# .22 cal pellet pistol



## mpetz44 (Nov 6, 2010)

I'm new at this are there any pellet pistols that will kill birds and squirrels that aren't really loud??? would appreciate any help.


----------



## zzyzx (Mar 20, 2010)

You want to kill birds and squirrils that aren't really loud? ;-)

Try the Browning 800 magnum pistol. The recoilless action makes it a nice shooter and it seems to work well.


----------



## zzyzx (Mar 20, 2010)

http://www.americanairgunhunter.com/mrod_pistol.html

Read the review from Jim Chapman above. He is pretty good on this stuff. If he really doesn't like something he doesn't write a review but contacts the makers with his findings. So many he writes are positive or at least neutral at worst.

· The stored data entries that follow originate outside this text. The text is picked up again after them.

/-- **`K₁` FINITE ⟺ `dim_ℚ 𝒜(X₁ × X₂) = dim_ℚ 𝒜(X₂)`.** [cite: MoonenZarhin1999LowDim, §3 (3.1)] [cite: Springer1998, 2.2.1, 1.8.2 and 4.4.5–4.4.7] -/
theorem finite_hodgeGroupCProdInl_iff_finrank_hodgeGroupLieRat_prod_eq :
    ((hodgeGroupCProdInl Φ₁ Φ₂ : Subgroup (SpecialLinearGroup ι₁ ℂ)) : Set (SpecialLinearGroup ι₁ ℂ)).Finite ↔
      finrank ℚ (hodgeGroupLieRat (prodPeriod Φ₁ Φ₂)) = finrank ℚ (hodgeGroupLieRat Φ₂) := by
  rw [finite_hodgeGroupCProdInl_iff_zdim_prod_eq, finrank_hodgeGroupLieRat_eq_zdim, finrank_hodgeGroupLieRat_eq_zdim]

/-- **`K₂` FINITE ⟺ `𝔤₂(ℚ) = 0`**: `(0 0; 0 W) ∈ 𝒜(X₁ × X₂)` only for `W = 0` (`dim_ℚ 𝔤₂(ℚ) = dim K₂°`, g42-#1).
[cite: MoonenZarhin1999LowDim, §3 (3.1) and Lemma (3.6), proof ("`𝔥𝔤(X) = 𝔤₁ ⊕ 𝔤₃`")] [cite: Springer1998, 2.2.1 and 1.8.2] -/
theorem finite_hodgeGroupCProdInr_iff_forall_zero_fromBlocks_mem_imp :
    ((hodgeGroupCProdInr Φ₁ Φ₂ : Subgroup (SpecialLinearGroup ι₂ ℂ)) : Set (SpecialLinearGroup ι₂ ℂ)).Finite ↔
      ∀ W : Matrix ι₂ ι₂ ℚ, fromBlocks (0 : Matrix ι₁ ι₁ ℚ) 0 0 W ∈ hodgeGroupLieRat (prodPeriod Φ₁ Φ₂) → W = 0 := by
  obtain ⟨N₁, N₂, -, hN₂, -, -, -, -, -, hdim, -⟩ := exists_lieIdeal_rat_lieEquiv_quotient Φ₁ Φ₂
  haveI := finite_hodgeGroupLieRat Φ₂
  rw [finite_hodgeGroupCProdInr_iff_finrank_hodgeGroupLieRat_prod_eq, hdim]
  constructor
  · intro h W hW
    have h0 : finrank ℚ N₂ = 0 := by omega
    have hW₂ : W ∈ hodgeGroupLieRat Φ₂ := by
      have h' := toBlocks₂₂_mem_hodgeGroupLieRat Φ₁ Φ₂ hW
      rwa [toBlocks_fromBlocks₂₂] at h'
    have hbot : N₂ = ⊥ := by
      rw [← LieSubmodule.toSubmodule_eq_bot]
      exact Submodule.finrank_eq_zero.1 h0
    have hmem : (⟨W, hW₂⟩ : hodgeGroupLieRat Φ₂) ∈ N₂ := (hN₂ ⟨W, hW₂⟩).2 hW
    rw [hbot, LieSubmodule.mem_bot] at hmem
    exact congrArg Subtype.val hmem
  · intro h
    have hbot : N₂ = ⊥ := by
      rw [eq_bot_iff]
      intro B hB
      rw [LieSubmodule.mem_bot]
      exact Subtype.ext (h B.1 ((hN₂ B).1 hB))
    rw [hbot]
    change finrank ℚ (hodgeGroupLieRat Φ₁) + finrank ℚ (⊥ : LieIdeal ℚ (hodgeGroupLieRat Φ₂)).toSubmodule = _
    rw [LieSubmodule.bot_toSubmodule, finrank_bot, add_zero]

If the success of the Marauder rifles is any indication the pistol should be a good one. A bit pricey but you will be shooting it for some years to come. I have two Marauder rifles, .177 and .22, and both are very nice. Will be selling the .22 shortly as I prefer the Evanix Blizzard to it in that calibre. Am keeping the .177 as it is death on blackbirds and fun to shoot. If the pistol is half as much fun to shoot it should be considered in your looking.

I pump up my air reservoir with a Hill pump. Works for me. Some don't like the pumping and use air tanks, works for them.


----------



## mr.trooper (Aug 3, 2004)

Any spring gun powerful enough will still make a fair bit of noise.

PCP guns, like the P-rod, are expensive, require expensive accessories, and still make plenty of noise.

A far better option for you are the C02 and multi-pump pneumatic guns. Look into the Benjamin EB22, Benjamin HB22, and Crosman 2240.

Heck, for < $200 you could build a custom C02 pistol on Crosman website - they come with a steel breech (retail versions don't), your choice of barrel lengths, your choice of sights, your choice of grips, and several other optional enhancements.


----------